* _PROBLEM TO WORK ON_
Given the listing below, write out exactly the lines starting with the line that has "have hzero : ∀" and going on through the line that has "(hzero i hi)", both kept.

====== INPUT DATA ======

/-! ## §2 Lemma (14.1) for finite families, modulo symmetry; then unconditionally -/

/-- **Lipman (14.1) for a finite family of exceptional curves, modulo symmetry — FACT-FREE otherwise.**  For a
desingularization `π : X → Spec S` of a two-dimensional normal Noetherian local domain, a finite set `F` of generic
points of integral exceptional curves with their prime divisors `[E_η]`, assuming `(E_j·E_i) = (E_i·E_j)` for `i ≠ j`
in `F`: for every non-zero `y : F → ℤ`, `Σ_i Σ_j y_i y_j (E_j·E_i) < 0` (the binder shape of `Lipman1969_14_1`,
universe-polymorphic).  Proof in the module docstring. [cite: Lipman1969, Lemma (14.1) (p. 224)] -/
theorem lipman1969_14_1_of_comm {S : Type u} [CommRing S] [IsNoetherianRing S] [IsLocalRing S] [IsDomain S]
    [IsIntegrallyClosed S] (h2 : ringKrullDim S = 2) {X : Scheme.{u}} [IsIntegral X] [IsLocallyNoetherian X]
    {π : X ⟶ Spec (.of S)} (hπ : IsResolution π) (F : Finset X) (hF : ∀ η ∈ F, η ∈ excCurvePoints π)
    (hc : ∀ η ∈ F, IsEffectiveCartier (primeDivisorIdeal η))
    (hcomm : ∀ i j : {η // η ∈ F}, (i : X) ≠ j →
      excCurveDegree π (CartierDivisor.ofIsEffectiveCartier (primeDivisorIdeal (j : X)) (hc j j.2)) i =
        excCurveDegree π (CartierDivisor.ofIsEffectiveCartier (primeDivisorIdeal (i : X)) (hc i i.2)) j)
    (y : {η // η ∈ F} → ℤ) (hy : y ≠ 0) :
    ∑ i, ∑ j, y i * y j *
      excCurveDegree π (CartierDivisor.ofIsEffectiveCartier (primeDivisorIdeal (j : X)) (hc j j.2)) i < 0 := by
  classical
  haveI : IsProper π := hπ.isProper
  have hX : Scheme.IsRegular X := hπ.isRegular
  -- the prime divisors `E_j`, the matrix `M j i = (E_j · E_i)`
  set E : {η // η ∈ F} → CartierDivisor X := fun j =>
    CartierDivisor.ofIsEffectiveCartier (primeDivisorIdeal (j : X)) (hc j j.2) with hEdef
  show ∑ i, ∑ j, y i * y j * excCurveDegree π (E j) i < 0
  have hη : ∀ i : {η // η ∈ F}, (i : X) ∈ excCurvePoints π := fun i => hF i i.2
  have hco : ∀ i : {η // η ∈ F}, coheight (i : X) = 1 := fun i =>
    hπ.coheight_eq_one_of_mem_excCurvePoints h2 (hη i)
  -- a non-zero element of the maximal ideal (`S` is not a field: `dim S = 2`)
  have hm : maximalIdeal S ≠ ⊥ := by
    intro h
    have h0 := ringKrullDim_eq_zero_of_isField (IsLocalRing.isField_iff_maximalIdeal_eq.mpr h)
    rw [h2] at h0
    exact absurd h0 (by decide)
  obtain ⟨f, hfm, hf0⟩ := Submodule.exists_mem_ne_zero_of_ne_bot hm
  -- the principal divisor `P = div(π^* f)`
  have hφ0 : baseToFunctionField π f ≠ 0 := fun h =>
    hf0 (baseToFunctionField_injective_of_isResolution π hπ (by rw [h, map_zero]))
  set P : CartierDivisor X := CartierDivisor.principal (baseToFunctionField π f) hφ0 with hPdef
  have hPeff : P.IsEffective := fun _ y _ => isRegularAt_baseToFunctionField π y f
  have hPη : ∀ i : {η // η ∈ F}, ¬ IsUnitAt (i : X) (P.f PUnit.unit) := by
    intro i
    change ¬ IsUnitAt (i : X) (baseToFunctionField π f)
    rw [isUnitAt_baseToFunctionField_iff, not_not, (hη i).1]
    exact hfm
  have ha : ∀ i : {η // η ∈ F}, 0 < P.ordAt i := fun i =>
    hPeff.ordAt_pos (i := PUnit.unit) trivial (hPη i) (hco i)
  -- the prime divisors: effective, positive order at their own point, avoiding non-specialisations
  have hEeff : ∀ j, (E j).IsEffective := fun j => CartierDivisor.isEffective_ofIsEffectiveCartier _ (hc j j.2)
  have hEav : ∀ (j : {η // η ∈ F}) (z : X), ¬ (j : X) ⤳ z → (E j).Avoids z := fun j z hz =>
    (CartierDivisor.avoids_ofIsEffectiveCartier_iff _ (hc j j.2) z).2 (by rwa [mem_support_primeDivisorIdeal_iff])
  have hEη : ∀ j, ¬ (E j).Avoids j := fun j h =>
    (CartierDivisor.avoids_ofIsEffectiveCartier_iff _ (hc j j.2) (j : X)).1 h
      ((mem_support_primeDivisorIdeal_iff (j : X) (j : X)).2 le_rfl)
  have he : ∀ j, 0 < (E j).ordAt j := by
    intro j
    have h := hEη j
    simp only [CartierDivisor.Avoids, not_forall] at h
    obtain ⟨i, hi, hu⟩ := h
    exact (hEeff j).ordAt_pos hi hu (hco j)
  -- distinct codimension-one points do not specialise to one another
  have hnsp : ∀ z w : X, coheight z = 1 → coheight w = 1 → z ≠ w → ¬ z ⤳ w := by
    intro z w hz hw hne hsp
    have hlt : w < z := ⟨Scheme.le_iff_specializes.2 hsp,
      fun h' => hne (((Scheme.le_iff_specializes.1 h').antisymm hsp).eq).symm⟩
    have h1 := Order.coheight_add_one_le hlt
    rw [hz, hw] at h1
    exact absurd h1 (by decide)
  have hoff : ∀ (j : {η // η ∈ F}) (z : X), coheight z = 1 → z ≠ (j : X) → (E j).ordAt z = 0 :=
    fun j z hz hne =>
    (hEav j z (hnsp (j : X) z (hco j) hz (Ne.symm hne))).ordAt_eq_zero
  have hoff' : ∀ i j : {η // η ∈ F}, i ≠ j → (E j).ordAt i = 0 := fun i j hij =>
    hoff j i (hco i) fun h => hij (Subtype.ext h)
  -- integer data: `a_j`, `e_j`, `e = Π e_j`, `b_j = a_j Π_{k ≠ j} e_k`
  set aN : {η // η ∈ F} → ℕ := fun j => (P.ordAt j).toNat with haN
  set eN : {η // η ∈ F} → ℕ := fun j => ((E j).ordAt j).toNat with heN
  have haZ : ∀ j, (aN j : ℤ) = P.ordAt j := fun j => Int.toNat_of_nonneg (ha j).le
  have heZ : ∀ j, (eN j : ℤ) = (E j).ordAt j := fun j => Int.toNat_of_nonneg (he j).le
  have haN0 : ∀ j, 0 < aN j := fun j => by
    have h := ha j; rw [← haZ j] at h; exact_mod_cast h
  have heN0 : ∀ j, 0 < eN j := fun j => by
    have h := he j; rw [← heZ j] at h; exact_mod_cast h
  set e : ℕ := ∏ k, eN k with hedef
  set b : {η // η ∈ F} → ℕ := fun j => aN j * ∏ k ∈ Finset.univ.erase j, eN k with hbdef
  have he0 : 0 < e := Finset.prod_pos fun k _ => heN0 k
  have hb0 : ∀ j, 0 < b j := fun j => mul_pos (haN0 j) (Finset.prod_pos fun k _ => heN0 k)
  have hbe : ∀ j, (b j : ℤ) * (E j).ordAt j = e * P.ordAt j := by
    intro j
    rw [← heZ, ← haZ, hedef, hbdef, ← Finset.mul_prod_erase Finset.univ eN (Finset.mem_univ j)]
    push_cast
    ring
  -- finite sums of divisors as iterated sums: orders, degrees, avoidance
  have hfold_ord : ∀ (l : List (CartierDivisor X)) (z : X),
      (l.foldr (· + ·) 0).ordAt z = (l.map fun D => D.ordAt z).sum := by
    intro l z
    induction l with
    | nil => simp [CartierDivisor.ordAt_zero]
    | cons D l ih => simp [List.foldr_cons, CartierDivisor.ordAt_add, ih]
  have hfold_deg : ∀ (l : List (CartierDivisor X)) (i : {η // η ∈ F}),
      excCurveDegree π (l.foldr (· + ·) 0) i = (l.map fun D => excCurveDegree π D i).sum := by
    intro l i
    induction l with
    | nil => simp [excCurveDegree_zero π (hη i)]
    | cons D l ih => simp [List.foldr_cons, excCurveDegree_add π (hη i), ih]
  have hfold_av : ∀ (l : List (CartierDivisor X)) (z : X), (∀ D ∈ l, D.Avoids z) →
      (l.foldr (· + ·) 0).Avoids z := by
    intro l z
    induction l with
    | nil => exact fun _ => CartierDivisor.avoids_zero z
    | cons D l ih =>
      intro h
      simp only [List.foldr_cons]
      exact (h D (by simp)).add (ih fun D' hD' => h D' (by simp [hD']))
  -- the divisor `N_C = Σ_{j ∈ C} b_j [E_j]` of a sub-family `C`
  let N : Finset {η // η ∈ F} → CartierDivisor X := fun C =>
    (C.toList.map fun j => b j • E j).foldr (· + ·) 0
  have hNord : ∀ C (z : X), (N C).ordAt z = ∑ j ∈ C, (b j : ℤ) * (E j).ordAt z := by
    intro C z
    simp only [N, hfold_ord, List.map_map]
    rw [← Finset.sum_map_toList C]
    congr 1
    refine List.map_congr_left fun j _ => ?_
    simp [CartierDivisor.ordAt_smul]
  have hNdeg : ∀ C (i : {η // η ∈ F}), excCurveDegree π (N C) i = ∑ j ∈ C, (b j : ℤ) * excCurveDegree π (E j) i := by
    intro C i
    simp only [N, hfold_deg, List.map_map]
    rw [← Finset.sum_map_toList C]
    congr 1
    refine List.map_congr_left fun j _ => ?_
    simp [excCurveDegree_smul π (hη i)]
  have hNav : ∀ C (z : X), (∀ j : {η // η ∈ F}, j ∈ C → ¬ (j : X) ⤳ z) → (N C).Avoids z := by
    intro C z h
    refine hfold_av _ z fun D hD => ?_
    obtain ⟨j, hj, rfl⟩ := List.mem_map.1 hD
    exact (hEav j z (h j (Finset.mem_toList.1 hj))).smul (b j)
  -- `N_C` has order `b_i e_i = e a_i` at `η_i`, `i ∈ C`, and order `0` at every other codimension-one point
  have hNord_mem : ∀ C (i : {η // η ∈ F}), i ∈ C → (N C).ordAt i = e * P.ordAt i := by
    intro C i hi
    rw [hNord, Finset.sum_eq_single_of_mem i hi fun j _ hji => by rw [hoff' i j (Ne.symm hji), mul_zero], hbe]
  have hNord_nmem : ∀ C (i : {η // η ∈ F}), i ∉ C → (N C).ordAt i = 0 := by
    intro C i hi
    rw [hNord]
    exact Finset.sum_eq_zero fun j hj => by
      rw [hoff' i j (fun h => hi (h ▸ hj)), mul_zero]
  have hNord_off : ∀ C (z : X), coheight z = 1 → (∀ j : {η // η ∈ F}, z ≠ (j : X)) → (N C).ordAt z = 0 := by
    intro C z hz hzF
    rw [hNord]
    exact Finset.sum_eq_zero fun j _ => by rw [hoff j z hz (hzF j), mul_zero]
  -- `D'_C = e·P − N_C`: effective, avoiding `η_i` (`i ∈ C`), with `e·P ∼ D'_C + N_C`
  let D' : Finset {η // η ∈ F} → CartierDivisor X := fun C => e • P + -(N C)
  have hD'ord : ∀ C (z : X), (D' C).ordAt z = e * P.ordAt z - (N C).ordAt z := by
    intro C z
    simp only [D']
    rw [CartierDivisor.ordAt_add, CartierDivisor.ordAt_neg, CartierDivisor.ordAt_smul]
    ring
  have hD'mem : ∀ C (i : {η // η ∈ F}), i ∈ C → (D' C).ordAt i = 0 := by
    intro C i hi
    rw [hD'ord, hNord_mem C i hi, sub_self]
  have hD'eff : ∀ C, (D' C).IsEffective := by
    intro C
    refine CartierDivisor.isEffective_of_forall_ordAt_nonneg hX fun z hz => ?_
    rw [hD'ord]
    by_cases hzF : ∃ j : {η // η ∈ F}, z = (j : X)
    · obtain ⟨j, rfl⟩ := hzF
      by_cases hj : j ∈ C
      · rw [hNord_mem C j hj, sub_self]
      · rw [hNord_nmem C j hj, sub_zero]
        exact mul_nonneg (Nat.cast_nonneg _) (hPeff.ordAt_nonneg _)
    · push Not at hzF
      rw [hNord_off C z hz hzF, sub_zero]
      exact mul_nonneg (Nat.cast_nonneg _) (hPeff.ordAt_nonneg _)
  have hD'av : ∀ C (i : {η // η ∈ F}), i ∈ C → (D' C).Avoids i := fun C i hi =>
    (hD'eff C).avoids_of_ordAt_eq_zero (hco i) (hD'mem C i hi)
  have hsame : ∀ C, (e • P).SameDivisor (D' C + N C) := fun C =>
    CartierDivisor.sameDivisor_of_forall_ordAt_eq hX fun z _ => by
      rw [CartierDivisor.ordAt_add, hD'ord, CartierDivisor.ordAt_smul]
      ring
  -- the ROW RELATIONS: `Σ_{j ∈ C} b_j (E_j·E_i) = −(D'_C·E_i)` for `i ∈ F`
  have hrowC : ∀ C (i : {η // η ∈ F}),
      ∑ j ∈ C, (b j : ℤ) * excCurveDegree π (E j) i = - excCurveDegree π (D' C) i := by
    intro C i
    have hdeg : (e : ℤ) * excCurveDegree π P i = excCurveDegree π (D' C) i + excCurveDegree π (N C) i := by
      rw [← excCurveDegree_smul π (hη i), excCurveDegree_congr_linEquiv π (hη i) (hsame C).linEquiv,
        excCurveDegree_add π (hη i)]
    rw [hPdef, excCurveDegree_principal π (hη i) hφ0, mul_zero, hNdeg] at hdeg
    linarith
  -- STRICTNESS on every non-empty sub-family (Zariski connectedness + Krull)
  have hstrict : ∀ C : Finset {η // η ∈ F}, C.Nonempty →
      ∃ i ∈ C, ∑ j ∈ C, (b j : ℤ) * excCurveDegree π (E j) i ≠ 0 := by
    intro C hCne
    by_contra hall0
    push Not at hall0
    -- (13.1) c): `D'_C` avoids every point of every `E_i`, `i ∈ C`
    have hzero : ∀ i ∈ C, excCurveDegree π (D' C) i = 0 := fun i hi => by
      have h := hrowC C i; rw [hall0 i hi] at h; linarith
    have hall : ∀ i ∈ C, ∀ x ∈ closure ({(i : X)} : Set X), (D' C).Avoids x := fun i hi =>
      ((Lipman1969_13_1_c_holds S X π hπ.isProper hX (D' C) (hD'eff C) i (hη i) (hD'av C i hi)).2).1
        (hzero i hi)
    -- (A) off `⋃_{i ∈ C} E_i`, avoidance by `D'_C` makes `f` a unit
    have hstepA : ∀ x : X, (D' C).Avoids x → (∀ i : {η // η ∈ F}, i ∈ C → ¬ (i : X) ⤳ x) →
        f ∉ (π.base x).asIdeal := by
      intro x hx hCx hfx
      have h1 : (D' C + N C).Avoids x := hx.add (hNav C x hCx)
      have h2' : (e • P).Avoids x := (hsame C).symm.avoids h1
      have h3 : IsUnitAt x (baseToFunctionField π (f ^ e)) := by
        rw [map_pow]
        exact h2' PUnit.unit trivial
      rw [isUnitAt_baseToFunctionField_iff] at h3
      exact h3 (Ideal.pow_mem_of_mem _ hfx e he0)
    -- (B) the closed fibre lies inside `⋃_{i ∈ C} E_i`
    obtain ⟨i₀, hi₀⟩ := hCne
    have hFib : ∀ x ∈ π.base ⁻¹' {closedPoint S},
        ∃ i : {η // η ∈ F}, i ∈ C ∧ x ∈ closure ({(i : X)} : Set X) := by
      intro x hx
      by_contra hxC
      push Not at hxC
      have hpre := hπ.isPreconnected_closedFibre
      have hUo : IsOpen ((D' C).nonvanishing 1) := (D' C).isOpen_nonvanishing 1
      set V : Set X := (⋃ i : {η // η ∈ F}, ⋃ (_ : i ∈ C), closure ({(i : X)} : Set X))ᶜ with hVdef
      have hVo : IsOpen V := (isClosed_biUnion_finset fun i _ => isClosed_closure).isOpen_compl
      have hmemV : ∀ z : X, z ∈ V ↔ ∀ i : {η // η ∈ F}, i ∈ C → z ∉ closure ({(i : X)} : Set X) := by
        intro z; simp [hVdef]
      have hcover : π.base ⁻¹' {closedPoint S} ⊆ (D' C).nonvanishing 1 ∪ V := fun z _ => by
        by_cases hzC : ∃ i : {η // η ∈ F}, i ∈ C ∧ z ∈ closure ({(i : X)} : Set X)
        · obtain ⟨i, hi, hzi⟩ := hzC
          exact Or.inl (CartierDivisor.avoids_iff_mem_nonvanishing_one.1 (hall i hi z hzi))
        · push Not at hzC
          exact Or.inr ((hmemV z).2 hzC)
      have hUne : (π.base ⁻¹' {closedPoint S} ∩ (D' C).nonvanishing 1).Nonempty :=
        ⟨i₀, (hη i₀).1, CartierDivisor.avoids_iff_mem_nonvanishing_one.1 (hD'av C i₀ hi₀)⟩
      have hVne : (π.base ⁻¹' {closedPoint S} ∩ V).Nonempty := ⟨x, hx, (hmemV x).2 hxC⟩
      obtain ⟨z, hzF, hzU, hzV⟩ := hpre _ _ hUo hVo hcover hUne hVne
      have hzav : (D' C).Avoids z := CartierDivisor.avoids_iff_mem_nonvanishing_one.2 hzU
      have hCz : ∀ i : {η // η ∈ F}, i ∈ C → ¬ (i : X) ⤳ z := fun i hi h =>
        (hmemV z).1 hzV i hi (specializes_iff_mem_closure.1 h)
      have hfz := hstepA z hzav hCz
      have hzF' : π.base z = closedPoint S := hzF
      rw [hzF'] at hfz
      exact hfz hfm
    -- (C) a prime `𝔭 ∋ f` of height `≤ 1`, hence `≠ 𝔪`
    obtain ⟨p, hp, -⟩ := Ideal.exists_minimalPrimes_le
      (show Ideal.span {f} ≤ maximalIdeal S from (Ideal.span_singleton_le_iff_mem _).2 hfm)
    have hpprime : p.IsPrime := hp.1.1
    have hfp : f ∈ p := hp.1.2 (Ideal.subset_span (Set.mem_singleton f))
    have hpm : p ≠ maximalIdeal S := by
      intro hpm
      have hh := Ideal.height_le_one_of_isPrincipal_of_mem_minimalPrimes (Ideal.span {f}) p hp
      have hm2 : (maximalIdeal S).height = 2 := by
        have h := IsLocalRing.maximalIdeal_height_eq_ringKrullDim (R := S)
        rw [h2] at h
        exact WithBot.coe_eq_coe.mp (h.trans (WithBot.coe_ofNat 2).symm)
      rw [hpm, hm2] at hh
      exact absurd hh (by decide)
    haveI : IsDominant π := hπ.isBirational.isDominant
    obtain ⟨yp, hyp⟩ := surjective_base_of_isProper π ⟨p, hpprime⟩
    have hclosed : IsClosed (π.base '' closure ({yp} : Set X)) := π.isClosedMap _ isClosed_closure
    have hmem : closedPoint S ∈ π.base '' closure ({yp} : Set X) :=
      (IsLocalRing.specializes_closedPoint (⟨p, hpprime⟩ : PrimeSpectrum S)).mem_closed hclosed
        ⟨yp, subset_closure (Set.mem_singleton yp), hyp⟩
    obtain ⟨c, hccl, hcm⟩ := hmem
    have hyc : yp ⤳ c := specializes_iff_mem_closure.2 hccl
    obtain ⟨i, hi, hci⟩ := hFib c hcm
    have hD'y : (D' C).Avoids yp := (hall i hi c hci).of_specializes hyc
    have hCy : ∀ i : {η // η ∈ F}, i ∈ C → ¬ (i : X) ⤳ yp := by
      intro i _ h
      have hym : π.base yp = closedPoint S := base_eq_closedPoint_of_specializes π (hη i).1 h
      rw [hyp] at hym
      exact hpm (congrArg PrimeSpectrum.asIdeal hym)
    have hfy := hstepA yp hD'y hCy
    rw [hyp] at hfy
    exact hfy hfp
  -- the MATRIX HALF
  refine quadForm_neg_of_symm_of_rowSum_nonpos_int (M := fun j i => excCurveDegree π (E j) i)
    (a := fun j => (b j : ℤ)) ?_ ?_ (fun j => by exact_mod_cast hb0 j) ?_ ?_ hy
  · -- symmetry
    intro i j
    by_cases hij : i = j
    · rw [hij]
    · exact (hcomm i j fun h => hij (Subtype.ext h)).symm
  · -- off-diagonal entries are `≥ 0`
    intro i j hij
    exact excCurveDegree_nonneg_of_isEffective π (hη j) (hEeff i)
      (hEav i j (hnsp (i : X) j (hco i) (hco j) fun h => hij (Subtype.ext h)))
  · -- row sums `≤ 0`
    intro i
    rw [hrowC Finset.univ i, neg_nonpos]
    exact excCurveDegree_nonneg_of_isEffective π (hη i) (hD'eff _) (hD'av _ i (Finset.mem_univ i))
  · exact hstrict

======

* _EXERCISE ANSWER_
    have hzero : ∀ i ∈ C, excCurveDegree π (D' C) i = 0 := fun i hi => by
      have h := hrowC C i; rw [hall0 i hi] at h; linarith
    have hall : ∀ i ∈ C, ∀ x ∈ closure ({(i : X)} : Set X), (D' C).Avoids x := fun i hi =>
      ((Lipman1969_13_1_c_holds S X π hπ.isProper hX (D' C) (hD'eff C) i (hη i) (hD'av C i hi)).2).1
        (hzero i hi)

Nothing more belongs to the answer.